> [TASK BRIEF] Some entries follow. Reproduce exactly the lines starting at the one with "s) ℂ)) := rfl" and stopping after the one with "rh-split-screw-bridge g5 (pub".

Collected data
# # # # #
/- Free-seat work of EXTRA WIDTH SEAT `ym-line-cbag-p1-w5` (prover-ym-line-cbag-p1-w5-g2-0), route `EguchiKawaiDirectionLadder`
(ideator ym-idea-2, LINE 8), crux `TripleSmallBallMargin` (stmt-QuantumFields-27724), LEAD g24's v7 architecture, stub S6 (GrNet): the two
objects of the GRASSMANNIAN NET — the coordinate projection `headProj r s` of rank `r` in dimension `r + s` and the block-diagonal embedding
`blockDiag₂ : U(r) × U(s) → U(r+s)` (its stabiliser).  Definitions only; the net itself (`#𝒩 ≤ C^{N²} ρ^{−2rs}`, every conjugate `U·headProj·U⋆`
within `ρ` of some `V·headProj·V⋆`, `V ∈ 𝒩`) is proved in `EguchiKawaiDirectionLadderGrassmannianNet.lean`.  Route-independent.  Nothing here
bears on the Yang–Mills mass gap (barrier-ledger line onto `EguchiKawaiBreakdown`). -/
import Literature.Barriers.QuantumFields.UnitaryHaarSmallBallUpper
import HarnessLib

/-!
# Route `EguchiKawaiDirectionLadder`, stub S6 (Grassmannian net): objects

* `headProj r s` — the orthogonal projection of `ℂ^{r+s}` onto the first `r` coordinates, as the matrix
  `reindex finSumFinEquiv finSumFinEquiv (fromBlocks 1 0 0 0)`; the rank-`r` Grassmannian of `ℂ^{r+s}` is its `U(r+s)`-conjugation orbit
  `{U · headProj · U⋆}`.
* `blockDiag₂ A B` — the block-diagonal unitary `reindex (fromBlocks A 0 0 B) ∈ U(r+s)` for `A ∈ U(r)`, `B ∈ U(s)`; these fix `headProj` under
  conjugation (the stabiliser `U(r) × U(s)` of the base point of the Grassmannian).
-/

set_option autoImplicit false

noncomputable section

open scoped Matrix

namespace Summit.QuantumFields.YangMills.Theorems.EguchiKawaiDirectionLadder

/-- The coordinate projection of rank `r` in dimension `r + s`: `diag(1,…,1,0,…,0)` written as the reindexed block matrix
`fromBlocks 1 0 0 0` along `finSumFinEquiv : Fin r ⊕ Fin s ≃ Fin (r + s)`.  Object of stub S6 (Grassmannian net) of the v7 architecture
of stmt-QuantumFields-27724. -/
def headProj (r s : ℕ) : Matrix (Fin (r + s)) (Fin (r + s)) ℂ :=
  Matrix.reindex finSumFinEquiv finSumFinEquiv (Matrix.fromBlocks 1 0 0 0)

/-- The block-diagonal matrix `fromBlocks A 0 0 B`, reindexed to `Fin (r + s)`, is unitary for unitary `A`, `B`. -/
theorem reindex_fromBlocks_mem_unitaryGroup {r s : ℕ} (A : Matrix.unitaryGroup (Fin r) ℂ)
    (B : Matrix.unitaryGroup (Fin s) ℂ) :
    Matrix.reindex finSumFinEquiv finSumFinEquiv
        (Matrix.fromBlocks (A : Matrix (Fin r) (Fin r) ℂ) 0 0 (B : Matrix (Fin s) (Fin s) ℂ)) ∈
      Matrix.unitaryGroup (Fin (r + s)) ℂ := by
  rw [Matrix.mem_unitaryGroup_iff, Matrix.star_eq_conjTranspose]
  have hA : (A : Matrix (Fin r) (Fin r) ℂ) * (A : Matrix (Fin r) (Fin r) ℂ)ᴴ = 1 := by
    have := Matrix.mem_unitaryGroup_iff.mp A.2
    rwa [Matrix.star_eq_conjTranspose] at this
  have hB : (B : Matrix (Fin s) (Fin s) ℂ) * (B : Matrix (Fin s) (Fin s) ℂ)ᴴ = 1 := by
    have := Matrix.mem_unitaryGroup_iff.mp B.2
    rwa [Matrix.star_eq_conjTranspose] at this
  rw [Matrix.reindex_apply, Matrix.conjTranspose_submatrix, Matrix.submatrix_mul_equiv,
    Matrix.fromBlocks_conjTranspose, Matrix.fromBlocks_multiply]
  simp only [Matrix.conjTranspose_zero, Matrix.mul_zero, Matrix.zero_mul, add_zero, zero_add, hA, hB,
    Matrix.fromBlocks_one, Matrix.submatrix_one_equiv]

/-- The block-diagonal embedding `U(r) × U(s) → U(r+s)`, `(A, B) ↦ reindex (fromBlocks A 0 0 B)` — the stabiliser of `headProj r s`.
Object of stub S6 (Grassmannian net) of the v7 architecture of stmt-QuantumFields-27724. -/
def blockDiag₂ {r s : ℕ} (A : Matrix.unitaryGroup (Fin r) ℂ) (B : Matrix.unitaryGroup (Fin s) ℂ) :
    Matrix.unitaryGroup (Fin (r + s)) ℂ :=
  ⟨Matrix.reindex finSumFinEquiv finSumFinEquiv
      (Matrix.fromBlocks (A : Matrix (Fin r) (Fin r) ℂ) 0 0 (B : Matrix (Fin s) (Fin s) ℂ)),
    reindex_fromBlocks_mem_unitaryGroup A B⟩

/-- The matrix of `blockDiag₂ A B`. -/
theorem coe_blockDiag₂ {r s : ℕ} (A : Matrix.unitaryGroup (Fin r) ℂ) (B : Matrix.unitaryGroup (Fin s) ℂ) :
    ((blockDiag₂ A B : Matrix.unitaryGroup (Fin (r + s)) ℂ) : Matrix (Fin (r + s)) (Fin (r + s)) ℂ) =
      Matrix.reindex finSumFinEquiv finSumFinEquiv
        (Matrix.fromBlocks (A : Matrix (Fin r) (Fin r) ℂ) 0 0 (B : Matrix (Fin s) (Fin s) ℂ)) := rfl

end Summit.QuantumFields.YangMills.Theorems.EguchiKawaiDirectionLadder

end
import Summits.RiemannHypothesis.RiemannHypothesis.Theorems.Splittings.ScrewKreinCoreLaplace
import HarnessLib

/-!
# Screw index transfer via Kreĭn definitizability — analytic core, part 5/5: (B) the Laplace identity, the core
# theorem `core`, and the discharge of `ScrewIndexTransferKrein.IndexTransferKrein` (Theorem B of
# `cards/SPLIT-screw-bridge.md` §10-U⁗″, KB2; parts 1–4 = `ScrewKreinCoreDefs/Translates/Symbol/Laplace`)

rh-split-screw-bridge g5 (pub cell; typer-1 files).  Companion of the landed
`Theorems/Splittings/ScrewIndexTransferKrein.lean` (p505922: the Prop `IndexTransferKrein`, its reduction
`indexTransferKrein_of_core` to an analytic core, and `etail_iff_foz_of_indexTransferKrein`) and of the named
printed fact `Literature.Analysis.OperatorTheory.Stewart1972_thm_3_1` (p505527; Kreĭn 1959 = Stewart 1972,
Thm 3.1: a continuous Hermitian-symmetric kernel with exactly `k` negative squares is `Q(−i d/dx)`-definitizable
by a polynomial `Q ≠ 0` of degree `≤ k`).

MAIN RESULTS (complete kernel proofs, no new axioms; nothing here asserts anything about RH):

* `core : ∀ Q : Polynomial ℂ, Q ≠ 0 → KreinPos Q → CofiniteCriticalLine` — for `f = −Ψ` (`Ψ = zetaScrew`):
  if the `Q(−i d/dx)`-twisted form `∬ f(x−y)(Qφ)(x) conj((Qφ)(y)) dx dy` is nonnegative on test functions,
  then all but finitely many nontrivial zeta zeros lie on the critical line.  PROVED here in six pieces:
  (A) positivity ⟹ the translate form `F_φ(s) = ∬ f(x+s−y)(Qφ)(x)conj((Qφ)(y))` is continuous and bounded
  (`|F_φ(s)| ≤ F_φ(0)`: positivity at `τ_sφ − λφ`, `|λ| = 1`, translation invariance, Hermitian symmetry,
  Fubini); (B) `Lap F_φ` is holomorphic on `Re w > 0` and `Lap F_φ = ĉ_φ · Lap f + H_φ` on `Re w > 1` with
  `H_φ` ENTIRE (`F_φ = f ∗ c_φ`, `c_φ(u) = ∫ (Qφ)(x) conj((Qφ)(x+u)) dx`; Fubini on `(0,∞) × ℝ`, half-line
  shift); (B′) `Lap f(w) = −w^{-2} (ξ'/ξ)(½ + w)` on `Re w > 1` (tree: `ZetaScrewLaplace`); (C) pole
  bookkeeping: `G` holomorphic on `Re w > 0`, `G = c · Lap f + H` on `Re w > 1`, `c, H` entire ⟹ `c(w₀) = 0`
  at every zero `½ + w₀` of `ξ`, `Re w₀ > 0` (order count at the pole of `ξ'/ξ`); (D) symbol:
  `ĉ_φ(w) = Q(iw) · conj Q(conj(iw)) · φ̂(−w) · conj(φ̂(w̄))` (integration by parts); (E) bump choice:
  `φ̂(−a) conj(φ̂(ā)) ≠ 0` for a narrow bump; (F) count: the off-line zeros then lie among the `≤ 2 deg Q`
  roots, reflected ⟹ `CofiniteCriticalLine`.  `core_of_pieces` is the assembly, `core` the discharge.
* `indexTransferKrein : ScrewIndexTransferKrein.IndexTransferKrein`, i.e.
  `Stewart1972_thm_3_1 → (∃ K, ∀ n, #{negative eigenvalues of screwMatrix n} ≤ K) → CofiniteCriticalLine`.
* `etail_iff_foz (h1 : Stewart1972_thm_3_1) : (∃ M₀, ∀ M ≥ M₀, 0 < screwPivot M) ↔ CofiniteCriticalLine`
  — T2 «ETAIL ⟺ FOZ» of the splitting search as a kernel theorem MODULO THE ONE NAMED PRINTED FACT
  (forward direction `etail_of_foz` is unconditional in the tree; the new content is FOZ ⟸ ETAIL).

HONEST LABEL.  `CofiniteCriticalLine` (all but finitely many nontrivial zeros on the line) is NOT RH, and
ETAIL (eventual positivity of the screw pivots) is NOT the screw criterion `∀ M, 0 < screwPivot M`; this file
relates the two tails to each other and decides neither.  Nothing here bears on the truth of RH.
-/

noncomputable section

set_option linter.dupNamespace false

namespace Summit.RiemannHypothesis.RiemannHypothesis.Theorems.Splittings.ScrewKreinCore

open Finset Complex MeasureTheory Set Filter Topology
open Literature.NumberTheory.LFunctions
open Literature.Analysis.OperatorTheory
open Summit.RiemannHypothesis.RiemannHypothesis.Theses.RuelleBand
open Summit.RiemannHypothesis.RiemannHypothesis.Theorems.IntegerScrew

/-! ## Towards (B): the Laplace identity on `Re w > 1` (B3) -/

/-- `fC · e^{−wt}` is integrable on `(0, ∞)` for `Re w > 1/2` (Suzuki). -/
theorem integrableOn_fC_Ioi {w : ℂ} (hw : 1 / 2 < w.re) :
    IntegrableOn (fun t : ℝ => fC t * cexp (-(w * t))) (Ioi 0) := by
  have ha : (-w).re < -1 / 2 := by simp; linarith
  have hint := (ZetaScrewLaplace.integral_zetaScrew_mul_cexp ha).1
  have e : (fun t : ℝ => fC t * cexp (-(w * t))) =
      fun t => -((zetaScrew t : ℂ) * cexp (-w * t)) := by
    funext t; simp only [fC, ofReal_neg, neg_mul]
  rw [e]; exact hint.neg

/-- … hence on every half-line `(a, ∞)` (continuity on the compact part). -/
theorem integrableOn_fC_Ioi' {w : ℂ} (hw : 1 / 2 < w.re) (a : ℝ) :
    IntegrableOn (fun t : ℝ => fC t * cexp (-(w * t))) (Ioi a) := by
  have hc : Continuous fun t : ℝ => fC t * cexp (-(w * t)) := continuous_fC.mul (by fun_prop)
  refine ((hc.integrableOn_Icc (a := -|a|) (b := |a|)).union (integrableOn_fC_Ioi hw)).mono_set ?_
  intro t ht
  by_cases h0 : 0 < t
  · exact Or.inr h0
  · refine Or.inl ⟨?_, ?_⟩
    · have : a < t := ht
      linarith [neg_abs_le a]
    · linarith [abs_nonneg a]

/-- Translating by `u` moves the half-line indicator: `𝟙_{(0,∞)} · h(· − u) = (𝟙_{(−u,∞)} h)(· − u)`. -/
theorem indicator_Ioi_comp_sub {E : Type*} [Zero E] (h : ℝ → E) (u : ℝ) :
    (Ioi (0 : ℝ)).indicator (fun s => h (s - u)) = fun s => (Ioi (-u)).indicator h (s - u) := by
  funext s
  by_cases hs : (0 : ℝ) < s
  · have h2 : s - u ∈ Ioi (-u) := by rw [Set.mem_Ioi]; linarith
    rw [Set.indicator_of_mem (show s ∈ Ioi (0 : ℝ) from hs), Set.indicator_of_mem h2]
  · have h2 : s - u ∉ Ioi (-u) := by rw [Set.mem_Ioi]; linarith
    rw [Set.indicator_of_notMem (show s ∉ Ioi (0 : ℝ) from hs), Set.indicator_of_notMem h2]

/-- Half-line substitution `∫_{(0,∞)} h(s − u) ds = ∫_{(−u,∞)} h(t) dt`. -/
theorem setIntegral_Ioi_comp_sub {E : Type*} [NormedAddCommGroup E] [NormedSpace ℝ E]
    (h : ℝ → E) (u : ℝ) :
    (∫ s in Ioi (0 : ℝ), h (s - u)) = ∫ t in Ioi (-u), h t := by
  rw [← integral_indicator measurableSet_Ioi, ← integral_indicator measurableSet_Ioi,
    indicator_Ioi_comp_sub]
  exact integral_sub_right_eq_self (fun t => (Ioi (-u)).indicator h t) u

/-- Integrability on `(0, ∞)` of the translate `s ↦ h (s − u)` from integrability of `h` on `(−u, ∞)`. -/
theorem integrableOn_Ioi_comp_sub {E : Type*} [NormedAddCommGroup E] {h : ℝ → E} {u : ℝ}
    (hh : IntegrableOn h (Ioi (-u))) : IntegrableOn (fun s => h (s - u)) (Ioi 0) := by
  rw [← integrable_indicator_iff measurableSet_Ioi] at hh ⊢
  rw [indicator_Ioi_comp_sub]
  exact hh.comp_sub_right u
/-!
# Laplace's method with an EXPLICIT, DIMENSION-POLYNOMIAL remainder `O(1/β)`
# (interior non-degenerate minimum, parity-improved second order)

Helper module (free-hands work of width seat ym-line-sfw-p2-w2 g49, cell ym-idea-1) toward crux
⟨stmt-QuantumFields-24204⟩ `VirialFluxGap.SharpTwistedLaplace` (r301 of route VirialFluxGap; the leaf served by
LINE g15-A route TwistEaterVolume ∕ ⟨24319⟩ TubeVolumeLaw) by the DIRECT Laplace method at the twist-eater orbits:
the leaf's window `L ≤ β^a` allows `β ≥ poly(L)`, so `log ∫e^{−βF_z}dμ = −9L⁴·log β + C(L,z) ± K·L^q/β` needs a
Laplace remainder with constants POLYNOMIAL IN THE DIMENSION `m = 18L⁴` and of order `1/β` (not `β^{−1/2}`).
The tree's Laplace files (`Literature/Analysis/Asymptotics/LaplaceMethodMultivariate`, `…MorseBottFibred`,
`…Chart`, `…Orbit*`, `…CompactGroup*`) are LIMIT statements at fixed dimension; this module is the quantitative
Euclidean core (the orbit ∕ slice and chart layers with `poly(L)` constants are the remaining steps, to be
consumed with it exactly as with the limit form).  Everything here is PROVED; no definitions, no named facts;
pure real analysis (namespace `Summit.QuantumFields.YangMills.Theorems.QuantitativeLaplace`).
THIS FILE = PART 3/3 (§3b the Gaussian tail, the remainder integral, ★★ `laplaceMethod_quantitative` and its consumer form); parts 1/3, 2/3 = `…QuantitativeLaplaceGauss`, `…QuantitativeLaplacePointwise`.

THE STATEMENT (★★ `laplaceMethod_quantitative`, consumer form `laplaceMethod_quantitative_of_eqOn`).
`V` a real inner product space of dimension `m`, Lebesgue measure; `A` symmetric with `λ‖y‖² ≤ ⟪Ay, y⟫`
(`λ > 0`); on the closed ball `‖y‖ ≤ R` a phase `f = ½⟪Ay,y⟫ + c + r` and a weight `w = w₀(1 + ℓ + e)` with
`c`, `ℓ` ODD (`c(−y) = −c(y)`, `ℓ(−y) = −ℓ(y)`; e.g. the cubic Taylor form of the phase and the linear Taylor
form of the weight), `|c| ≤ A₃‖y‖³`, `|r| ≤ A₄‖y‖⁴`, `|ℓ| ≤ D‖y‖`, `|e| ≤ G‖y‖²` on the ball
(`A₃, A₄, D, G ≥ 0`, `c, r, ℓ, e` measurable), and the smallness of the window
`A₃R + A₄R² ≤ λ/(8(m+8))`, `DR ≤ 1`, `GR² ≤ 1`.  THEN for every `β > 0`

  `|∫_{‖y‖≤R} e^{−βf} w dy − w₀𝔊(β)| ≤ (K/β)·w₀𝔊(β)`,  `𝔊(β) = (2π/β)^{m/2}/√det A`,

with the EXPLICIT constant
`K = 16(m+8)/(λR²) + 16G(m+8)/λ + 256(A₄ + (A₃+A₄R)(D+GR))(m+8)²/λ² + 18432(A₃+A₄R)²(m+8)³/λ³`
— polynomial in the dimension and in the data; no hypothesis couples `β` to the data (the tail off the
ball is paid by the linear Markov bound `1 ≤ 2q/(λR²)`, at the price `16(m+8)/(λR²β)`).  The first-order
terms `−βc + ℓ` are odd and integrate to zero against the even Gaussian on the symmetric ball, which is
why the remainder is `O(1/β)` and not `O(β^{−1/2})` (the integer-power structure of the Laplace expansion
at an interior non-degenerate critical point); the second-order terms are bounded by Gaussian moments,
estimated by the pointwise bound `qᵏe^{−εβq} ≤ k!/(εβ)ᵏ` (`ε = 1/(4(m+8))`) at the price of the factor
`(1 − 1/(2(m+8)))^{−m/2} ≤ 2`, so that no constant exponential in `m` appears.  Structure of the proof:
§1 elementary inequalities; §2 the scaled anisotropic Gaussian `∫e^{−s·½⟪Ay,y⟫} = (2π/s)^{m/2}/√det A`,
the moment bound `integral_pow_mul_exp_neg_le`, the odd-integrand lemma; §3 the pointwise second-order
bound on the ball (`laplace_pointwise_remainder_le`), the tail (`laplace_tail_le`), the remainder integral
(`laplace_remainder_integral_le`), assembly.

WHY (the use).  «`β → ∞` at a box that GROWS with `β`» statements (e.g. Laplace windows `L ≤ β^a` of
lattice partition functions, where the number of integration variables is polynomial in `L`) need the
Laplace remainder with constants explicit in the dimension; the tree's limit theorems
(`tendsto_laplaceMethod`, `…_fibred`, `…_orbit`) fix the dimension.  This file is the Euclidean core; the
orbit ∕ chart layers are consumed with it exactly as with the limit form.

HONEST FRAMING: classical real analysis; width 0 by itself toward any lattice statement; ⟨24204⟩, ⟨24319⟩ and
every rung stay OPEN; the Yang–Mills mass gap (Clay) is NOT touched; no summit is proved by a line.

## References
* K. W. Breitung, *Asymptotic Approximations for Probability Integrals*, LNM 1592 (1994), Lemma 26 p. 30,
  Thm 41 p. 56 (leading order; the proof (5.29)–(5.36) made quantitative here). [Breitung1994]
* R. Wong, *Asymptotic Approximations of Integrals*, SIAM Classics 34 (2001), §IX.5 (expansion in INTEGER
  powers of `1/λ` at an interior non-degenerate critical point: odd terms vanish). [Wong2001AsymptoticApproximationsIntegrals]
-/

noncomputable section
# # # # #
> [EXERCISE RESULT]
        (Matrix.fromBlocks (A : Matrix (Fin r) (Fin r) ℂ) 0 0 (B : Matrix (Fin s) (Fin s) ℂ)) := rfl

end Summit.QuantumFields.YangMills.Theorems.EguchiKawaiDirectionLadder

end
import Summits.RiemannHypothesis.RiemannHypothesis.Theorems.Splittings.ScrewKreinCoreLaplace
import HarnessLib

/-!
# Screw index transfer via Kreĭn definitizability — analytic core, part 5/5: (B) the Laplace identity, the core
# theorem `core`, and the discharge of `ScrewIndexTransferKrein.IndexTransferKrein` (Theorem B of
# `cards/SPLIT-screw-bridge.md` §10-U⁗″, KB2; parts 1–4 = `ScrewKreinCoreDefs/Translates/Symbol/Laplace`)

rh-split-screw-bridge g5 (pub cell; typer-1 files).  Companion of the landed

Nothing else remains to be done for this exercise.